INPUT DATA>

import Summits.HodgeConjecture.HodgeConjecture.Theses.BoundaryReadout
import Summits.HodgeConjecture.HodgeConjecture.Theorems.BallQuotientHodgeAbsolute.Negative.HodgeImpliesAbsoluteHodge
import Literature.AlgebraicGeometry.HodgeTheory.ComplexConjugationHolds
import Literature.AlgebraicGeometry.HodgeTheory.MiddleDimensionReductionOfHodgeModels
import Literature.AlgebraicGeometry.HodgeTheory.HodgeTypeExteriorProduct
import Literature.AlgebraicGeometry.Motives.VarietiesProjectiveSpaceProofs

/-!
# Crux `BoundarySupply` (stmt-HodgeConjecture-15912) — refuter lane: no degenerate witness

Route `BoundaryReadout`, crux of rank 2
`Summit.HodgeConjecture.HodgeConjecture.Theses.BoundaryReadout.BoundarySupply`: every rational
`(p,p)`-class `c` on a smooth projective complex `X` is `e^*(ξ|_{X_t})` for a family `f : 𝒳 ⟶ C`
over a smooth projective curve whose fibre over some `o ∈ C(ℂ)` is COVERED by finitely many smooth
projective `Y_i` on which the global rational `(p,p)`-class `ξ` is ABSOLUTE HODGE.

Refuter findings (crux-attack, 2026-08-17), kernel-checked here:

* `nonempty_fiberOver_of_surjective`, `nonempty_index_of_cover` — the `∃`-block admits NO
  DEGENERATE WITNESS with an empty cover: `f` is surjective on points, so the scheme-theoretic fibre
  `𝒳 ×_C Spec ℂ` over `o` has a point (Mathlib `Scheme.Pullback.exists_preimage_pullback`), hence the
  index type `ι` of any cover is nonempty and at least one conjunct
  `IsAbsoluteHodgeClass (m i) (Y i) p (ξ|_{Y_i})` must be PROVED by any proof of the crux.
* `absoluteWitness_of_boundarySupply` — the residue of the crux once the family is forgotten: every
  Hodge class `(X, c)` is `a^* ξ` for a rational `(p,p)`-class `ξ` on a smooth projective `𝒳` which
  also pulls back, along some `b : Y ⟶ 𝒳` with `Y` smooth projective, to an ABSOLUTE HODGE class.
* `charts_of_boundarySupply` — CHART LOWER BOUND: the crux implies that for every degree `2p` and
  every `σ ∈ Aut ℂ` some smooth projective `Y` carries an absolute Hodge class in degree `2p`, hence a
  `ConjugationChart σ Y (2p)` (Jouanolou cover + analytifications of `Y`, `Y^σ` + a natural,
  rationally normalised complex de Rham family). No such chart is constructed in the tree today
  (module docstring of `HodgeTheory/AbsoluteHodgeClasses`, junk analysis (3)), so the crux is not
  closable by ANY witness before that construction exists — the same lower bound the refuter lane of
  `BallQuotientHodgeAbsolute` recorded for absoluteness statements
  (`Theorems/BallQuotientHodgeAbsolute/Negative/ChartConjugationUniqueness`).

* `isRationalClass_of_supplied`, `isOfHodgeType_of_supplied` — FORCED HYPOTHESES: in any witness
  `c = e^*(ι_t^* ξ)` with `ξ` rational of type `(p,p)` on the smooth projective `𝒳` and `X_t` smooth
  projective, so both hypotheses on `c` are consequences of the conclusion (pull-back of `ℚ`-cocycles;
  Voisin I §7.3.2, PROVED tree theorems). Hence LOAD-BEARING ANALYSIS:
  `boundarySupply_false_without_isRationalClass` — the crux with `IsRationalClass c` dropped is FALSE
  outright (witness `X = ℙ⁰_ℂ`, `p = 0`, `c = i • ρ` for the non-zero rational top class `ρ`: of type
  `(0,0)` but, were it supplied, rational, whence `ρ = 0`); and
  `boundarySupply_withoutIsOfHodgeType_false_of` — the crux with `IsOfHodgeType` dropped is false as
  soon as one smooth projective variety carries a rational class of degree `2p` not of type `(p,p)`
  (K3 / abelian surfaces, `p = 1`; witness not yet constructed on the tree's carriers, whence the
  hypothesis — same shape as `Theorems/AnchorExistence/Negative/LoadBearing`).

Nothing here asserts a Theses decl positively; the crux itself SURVIVES the cheap attacks (it is
HC-safe: implied by Charles–Schnell Conj. 11.2.17 via the constant family, planner's `Lines/birth`;
no CEILING theorem `HodgeConjecture → BoundarySupply` is landed — it needs the constant-family
construction and "cycle classes are absolute Hodge", both open in the tree).
-/

noncomputable section

-- `Summit.<Summit>.<Problem>`: for the single-conjunct summit the duplicate `HodgeConjecture.HodgeConjecture` is mandated.
set_option linter.dupNamespace false

namespace Summit.HodgeConjecture.HodgeConjecture.Theorems.BoundarySupply.Negative

open CategoryTheory CategoryTheory.Limits AlgebraicGeometry
open Literature.AlgebraicGeometry.Motives Literature.AlgebraicGeometry.HodgeTheory
open Summit.HodgeConjecture.HodgeConjecture.Theses.BoundaryReadout

/-- The fibre `𝒳 ×_C Spec ℂ` of a point-surjective `ℂ`-morphism `f : 𝒳 ⟶ C` over a `ℂ`-point
`o ∈ C(ℂ)` is a nonempty scheme (points of fibre products, Hartshorne II Ex. 3.22 setting).
[folklore] -/
theorem nonempty_fiberOver_of_surjective {𝒳 C : SchemeOver ℂ} (f : 𝒳 ⟶ C)
    (hf : Function.Surjective f.left.base) (o : AlgPoints C ℂ) :
    Nonempty ↥(fiberOver f o).left := by
  obtain ⟨x, hx⟩ := hf (o.left.base (IsLocalRing.closedPoint ℂ))
  obtain ⟨z, -, -⟩ := Scheme.Pullback.exists_preimage_pullback (f := f.left) (g := o.left) x
    (IsLocalRing.closedPoint ℂ) hx
  exact ⟨z⟩

/-- In any witness of the crux the index type of the cover of the fibre `X_o` is nonempty: the
empty family of pieces covers nothing, and the fibre has a point. [folklore] -/
theorem nonempty_index_of_cover {𝒳 C : SchemeOver ℂ} (f : 𝒳 ⟶ C)
    (hf : Function.Surjective f.left.base) (o : AlgPoints C ℂ) {ι : Type}
    {Y : ι → SchemeOver ℂ} (g : ∀ i, Y i ⟶ fiberOver f o)
    (hcov : ∀ x : ↥(fiberOver f o).left, ∃ (i : ι) (y : ↥(Y i).left), (g i).left.base y = x) :
    Nonempty ι := by
  obtain ⟨x⟩ := nonempty_fiberOver_of_surjective f hf o
  obtain ⟨i, -, -⟩ := hcov x
  exact ⟨i⟩

/-- **No degenerate witness.** `BoundarySupply` forces, for every smooth projective `X` and every
rational `(p,p)`-class `c` on it, a smooth projective `𝒳` with a rational `(p,p)`-class `ξ` and
`ℂ`-morphisms `a : X ⟶ 𝒳`, `b : Y ⟶ 𝒳` from `X` and from some smooth projective `Y` with
`a^* ξ = c` and `b^* ξ` ABSOLUTE HODGE on `Y` (take `a = e ≫ ι_t`, `b = g_i ≫ ι_o` for a piece `Y_i`
of the cover, which exists by `nonempty_index_of_cover`). [folklore] -/
theorem absoluteWitness_of_boundarySupply (hS : BoundarySupply) {n : ℕ} {X : SchemeOver ℂ}
    (hX : IsSmoothProjective n X) (p : ℕ) (c : complexBetti X (2 * p)) (hc : IsRationalClass c)
    (hpp : IsOfHodgeType n X (2 * p) p p c) :
    ∃ (N m : ℕ) (𝒳 Y : SchemeOver ℂ) (a : X ⟶ 𝒳) (b : Y ⟶ 𝒳) (ξ : complexBetti 𝒳 (2 * p)),
      IsSmoothProjective N 𝒳 ∧ IsSmoothProjective m Y ∧ IsRationalClass ξ ∧
        IsOfHodgeType N 𝒳 (2 * p) p p ξ ∧ complexBetti.map a (2 * p) ξ = c ∧
          IsAbsoluteHodgeClass m Y p (complexBetti.map b (2 * p) ξ) := by
  obtain ⟨N, 𝒳, C, f, o, t, ι, _hι, m, Y, g, ξ, _n', e, h𝒳, _hC, hf, hY, hcov, hξr, hξh, habs, _ht,
    hc'⟩ := hS hX p c hc hpp
  obtain ⟨i⟩ := nonempty_index_of_cover f hf o g hcov
  refine ⟨N, m i, 𝒳, Y i, e ≫ fiberι f t, g i ≫ fiberι f o, ξ, h𝒳, hY i, hξr, hξh, ?_, habs i⟩
  rw [complexBetti.map_comp]
  exact hc'

/-- **Chart lower bound.** `BoundarySupply` implies that for every `p` and every `σ ∈ Aut ℂ` some
smooth projective complex variety `Y` carries an absolute Hodge class in degree `2p`, hence admits a
conjugation chart `ConjugationChart σ Y (2p)` (apply the crux to `X = ℙ⁰_ℂ`, `c = 0`, rational and of
type `(p,p)` by the PROVED Hodge-model existence, and read the existence conjunct of
`IsAbsoluteHodgeClass`). Any proof of the crux must therefore construct such charts for every `σ` —
none exists in the tree yet. [cite: Jouanolou1973, Lemme 1.5] -/
theorem charts_of_boundarySupply (hS : BoundarySupply) (p : ℕ) (σ : ℂ ≃+* ℂ) :
    ∃ (m : ℕ) (Y : SchemeOver ℂ) (d : complexBetti Y (2 * p)),
      IsSmoothProjective m Y ∧ IsAbsoluteHodgeClass m Y p d ∧
        Nonempty (ConjugationChart σ Y (2 * p)) := by
  have hP : IsSmoothProjective 0 (projectiveSpace 0 ℂ) := isSmoothProjective_projectiveSpace_holds ℂ 0
  obtain ⟨_N, m, _𝒳, Y, _a, b, ξ, -, hY, -, -, -, habs⟩ :=
    absoluteWitness_of_boundarySupply hS hP p 0 IsRationalClass.zero
      (isOfHodgeType_zero_of_isSmoothProjective nonempty_hodgeModel_holds hP _ _ _)
  obtain ⟨_c', D, -⟩ := (habs.2.2 σ).1
  exact ⟨m, Y, _, hY, habs, ⟨D⟩⟩

/-! ### The hypotheses on the class are forced by the conclusion -/

/-- **A supplied class is rational**: if `c = e^*(ι_t^* ξ)` with `ξ` rational, then `c` is rational
(pull-back of a `ℚ`-valued cocycle, twice). [cite: HatcherAT2002, §3.1 p. 198] -/
theorem isRationalClass_of_supplied {X 𝒳 C : SchemeOver ℂ} (f : 𝒳 ⟶ C) (t : AlgPoints C ℂ)
    (e : X ⟶ fiberOver f t) {k : ℕ} {ξ : complexBetti 𝒳 k} (hξ : IsRationalClass ξ)
    {c : complexBetti X k} (hc : complexBetti.map e k (complexBetti.map (fiberι f t) k ξ) = c) :
    IsRationalClass c :=
  hc ▸ (hξ.pullback _).pullback _

/-- **A supplied class is of type `(p,p)`**: if `c = e^*(ι_t^* ξ)` with `ξ` of type `(p,q)` on the
smooth projective `𝒳`, `X_t` and `X` smooth projective, then `c` is of type `(p,q)` (pull-backs along
morphisms of smooth projective varieties preserve Hodge types, Voisin I §7.3.2 — PROVED tree theorem
`IsOfHodgeType.map_of_isSmoothProjective`). [cite: VoisinHodgeI2002, §7.3.2] -/
theorem isOfHodgeType_of_supplied {n N n' : ℕ} {X 𝒳 C : SchemeOver ℂ} (hX : IsSmoothProjective n X)
    (h𝒳 : IsSmoothProjective N 𝒳) (f : 𝒳 ⟶ C) (t : AlgPoints C ℂ)
    (ht : IsSmoothProjective n' (fiberOver f t)) (e : X ⟶ fiberOver f t) {k p q : ℕ}
    {ξ : complexBetti 𝒳 k} (hξ : IsOfHodgeType N 𝒳 k p q ξ) {c : complexBetti X k}
    (hc : complexBetti.map e k (complexBetti.map (fiberι f t) k ξ) = c) :
    IsOfHodgeType n X k p q c :=
  hc ▸ (hξ.map_of_isSmoothProjective ht h𝒳 _).map_of_isSmoothProjective hX ht e

/-! ### Load-bearing hypotheses -/

/-- **The crux WITHOUT `IsRationalClass c` is false outright.** Witness: `X = ℙ⁰_ℂ`, `p = 0`, and
`c = i • ρ` where `ρ ∈ H⁰(ℙ⁰(ℂ); ℂ)` is a non-zero rational class (top degree `2·0`,
`exists_isRationalClass_ne_zero_of_degree_eq_two_mul`): `c` is of type `(0,0)` (every top-degree
class is, `isOfHodgeType_of_degree_eq_two_mul`, in the Hodge model supplied by the PROVED fact
`nonempty_hodgeModel_holds`), so the mutilated crux would supply it, making `i • ρ` rational
(`isRationalClass_of_supplied`); but a class with `ρ` and `i • ρ` both rational is `0`
(`eq_zero_of_isRationalClass_of_I_smul`, complex conjugation fixes rational classes).
[cite: VoisinHodgeI2002, §6.1.3 Cor. 6.12] -/
theorem boundarySupply_false_without_isRationalClass :
    ¬ ∀ ⦃n : ℕ⦄ ⦃X : SchemeOver ℂ⦄, IsSmoothProjective n X →
      ∀ (p : ℕ) (c : complexBetti X (2 * p)), IsOfHodgeType n X (2 * p) p p c →
        ∃ (N : ℕ) (𝒳 C : SchemeOver ℂ) (f : 𝒳 ⟶ C) (o t : AlgPoints C ℂ) (ι : Type) (_ : Finite ι)
          (m : ι → ℕ) (Y : ι → SchemeOver ℂ) (g : ∀ i, Y i ⟶ fiberOver f o)
          (ξ : complexBetti 𝒳 (2 * p)) (n' : ℕ) (e : X ⟶ fiberOver f t),
          IsSmoothProjective N 𝒳 ∧ IsSmoothProjective 1 C ∧ Function.Surjective f.left.base ∧
          (∀ i, IsSmoothProjective (m i) (Y i)) ∧
          (∀ x : ↥(fiberOver f o).left, ∃ (i : ι) (y : ↥(Y i).left), (g i).left.base y = x) ∧
          IsRationalClass ξ ∧ IsOfHodgeType N 𝒳 (2 * p) p p ξ ∧
          (∀ i, IsAbsoluteHodgeClass (m i) (Y i) p
            (complexBetti.map (g i ≫ fiberι f o) (2 * p) ξ)) ∧
          IsSmoothProjective n' (fiberOver f t) ∧
          complexBetti.map e (2 * p) (complexBetti.map (fiberι f t) (2 * p) ξ) = c := by
  intro h
  have hP : IsSmoothProjective 0 (projectiveSpace 0 ℂ) := isSmoothProjective_projectiveSpace_holds ℂ 0
  obtain ⟨ρ, hρ, hρ0⟩ := exists_isRationalClass_ne_zero_of_degree_eq_two_mul hP
  obtain ⟨A⟩ := nonempty_hodgeModel_holds hP
  have hI : IsOfHodgeType 0 (projectiveSpace 0 ℂ) (2 * 0) 0 0 (Complex.I • ρ) :=
    isOfHodgeType_of_degree_eq_two_mul A _
  obtain ⟨_N, 𝒳, C, f, _o, t, _ι, _hι, _m, _Y, _g, ξ, _n', e, -, -, -, -, -, hξr, -, -, -, hc'⟩ :=
    h hP 0 _ hI
  exact hρ0 (BallQuotientHodgeAbsolute.Negative.eq_zero_of_isRationalClass_of_I_smul hρ
    (isRationalClass_of_supplied f t e hξr hc'))

/-- **The crux WITHOUT `IsOfHodgeType` is false as soon as some smooth projective variety carries a
rational class of degree `2p` NOT of type `(p,p)`** (a transcendental rational class in `H²` of a K3
or abelian surface, `p = 1`; not yet constructed on the tree's carriers, whence the hypothesis): the
supplied family would transport the type `(p,p)` of `ξ` to `c` (`isOfHodgeType_of_supplied`).
[cite: VoisinHodgeI2002, §7.1.1 and §7.3.2] -/
theorem boundarySupply_withoutIsOfHodgeType_false_of
    (hw : ∃ (n : ℕ) (X : SchemeOver ℂ) (p : ℕ) (c : complexBetti X (2 * p)),
      IsSmoothProjective n X ∧ IsRationalClass c ∧ ¬ IsOfHodgeType n X (2 * p) p p c) :
    ¬ ∀ ⦃n : ℕ⦄ ⦃X : SchemeOver ℂ⦄, IsSmoothProjective n X →
      ∀ (p : ℕ) (c : complexBetti X (2 * p)), IsRationalClass c →
        ∃ (N : ℕ) (𝒳 C : SchemeOver ℂ) (f : 𝒳 ⟶ C) (o t : AlgPoints C ℂ) (ι : Type) (_ : Finite ι)
          (m : ι → ℕ) (Y : ι → SchemeOver ℂ) (g : ∀ i, Y i ⟶ fiberOver f o)
          (ξ : complexBetti 𝒳 (2 * p)) (n' : ℕ) (e : X ⟶ fiberOver f t),
          IsSmoothProjective N 𝒳 ∧ IsSmoothProjective 1 C ∧ Function.Surjective f.left.base ∧
          (∀ i, IsSmoothProjective (m i) (Y i)) ∧
          (∀ x : ↥(fiberOver f o).left, ∃ (i : ι) (y : ↥(Y i).left), (g i).left.base y = x) ∧
          IsRationalClass ξ ∧ IsOfHodgeType N 𝒳 (2 * p) p p ξ ∧
          (∀ i, IsAbsoluteHodgeClass (m i) (Y i) p
            (complexBetti.map (g i ≫ fiberι f o) (2 * p) ξ)) ∧
          IsSmoothProjective n' (fiberOver f t) ∧
          complexBetti.map e (2 * p) (complexBetti.map (fiberι f t) (2 * p) ξ) = c := by
  intro h
  obtain ⟨n, X, p, c, hX, hc, hpp⟩ := hw
  obtain ⟨_N, 𝒳, C, f, _o, t, _ι, _hι, _m, _Y, _g, ξ, _n', e, h𝒳, -, -, -, -, -, hξh, -, ht, hc'⟩ :=
    h hX p c hc
  exact hpp (isOfHodgeType_of_supplied hX h𝒳 f t ht e hξh hc')

end Summit.HodgeConjecture.HodgeConjecture.Theorems.BoundarySupply.Negative

end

WHAT THE TASK REQUIRES> What do the lines above say from the one containing "the conclusion -/" down to the one containing "(ht : IsSmoothProjective"? Return them exactly, both end lines included, and only them.

REPLY>
/-! ### The hypotheses on the class are forced by the conclusion -/

/-- **A supplied class is rational**: if `c = e^*(ι_t^* ξ)` with `ξ` rational, then `c` is rational
(pull-back of a `ℚ`-valued cocycle, twice). [cite: HatcherAT2002, §3.1 p. 198] -/
theorem isRationalClass_of_supplied {X 𝒳 C : SchemeOver ℂ} (f : 𝒳 ⟶ C) (t : AlgPoints C ℂ)
    (e : X ⟶ fiberOver f t) {k : ℕ} {ξ : complexBetti 𝒳 k} (hξ : IsRationalClass ξ)
    {c : complexBetti X k} (hc : complexBetti.map e k (complexBetti.map (fiberι f t) k ξ) = c) :
    IsRationalClass c :=
  hc ▸ (hξ.pullback _).pullback _

/-- **A supplied class is of type `(p,p)`**: if `c = e^*(ι_t^* ξ)` with `ξ` of type `(p,q)` on the
smooth projective `𝒳`, `X_t` and `X` smooth projective, then `c` is of type `(p,q)` (pull-backs along
morphisms of smooth projective varieties preserve Hodge types, Voisin I §7.3.2 — PROVED tree theorem
`IsOfHodgeType.map_of_isSmoothProjective`). [cite: VoisinHodgeI2002, §7.3.2] -/
theorem isOfHodgeType_of_supplied {n N n' : ℕ} {X 𝒳 C : SchemeOver ℂ} (hX : IsSmoothProjective n X)
    (h𝒳 : IsSmoothProjective N 𝒳) (f : 𝒳 ⟶ C) (t : AlgPoints C ℂ)
    (ht : IsSmoothProjective n' (fiberOver f t)) (e : X ⟶ fiberOver f t) {k p q : ℕ}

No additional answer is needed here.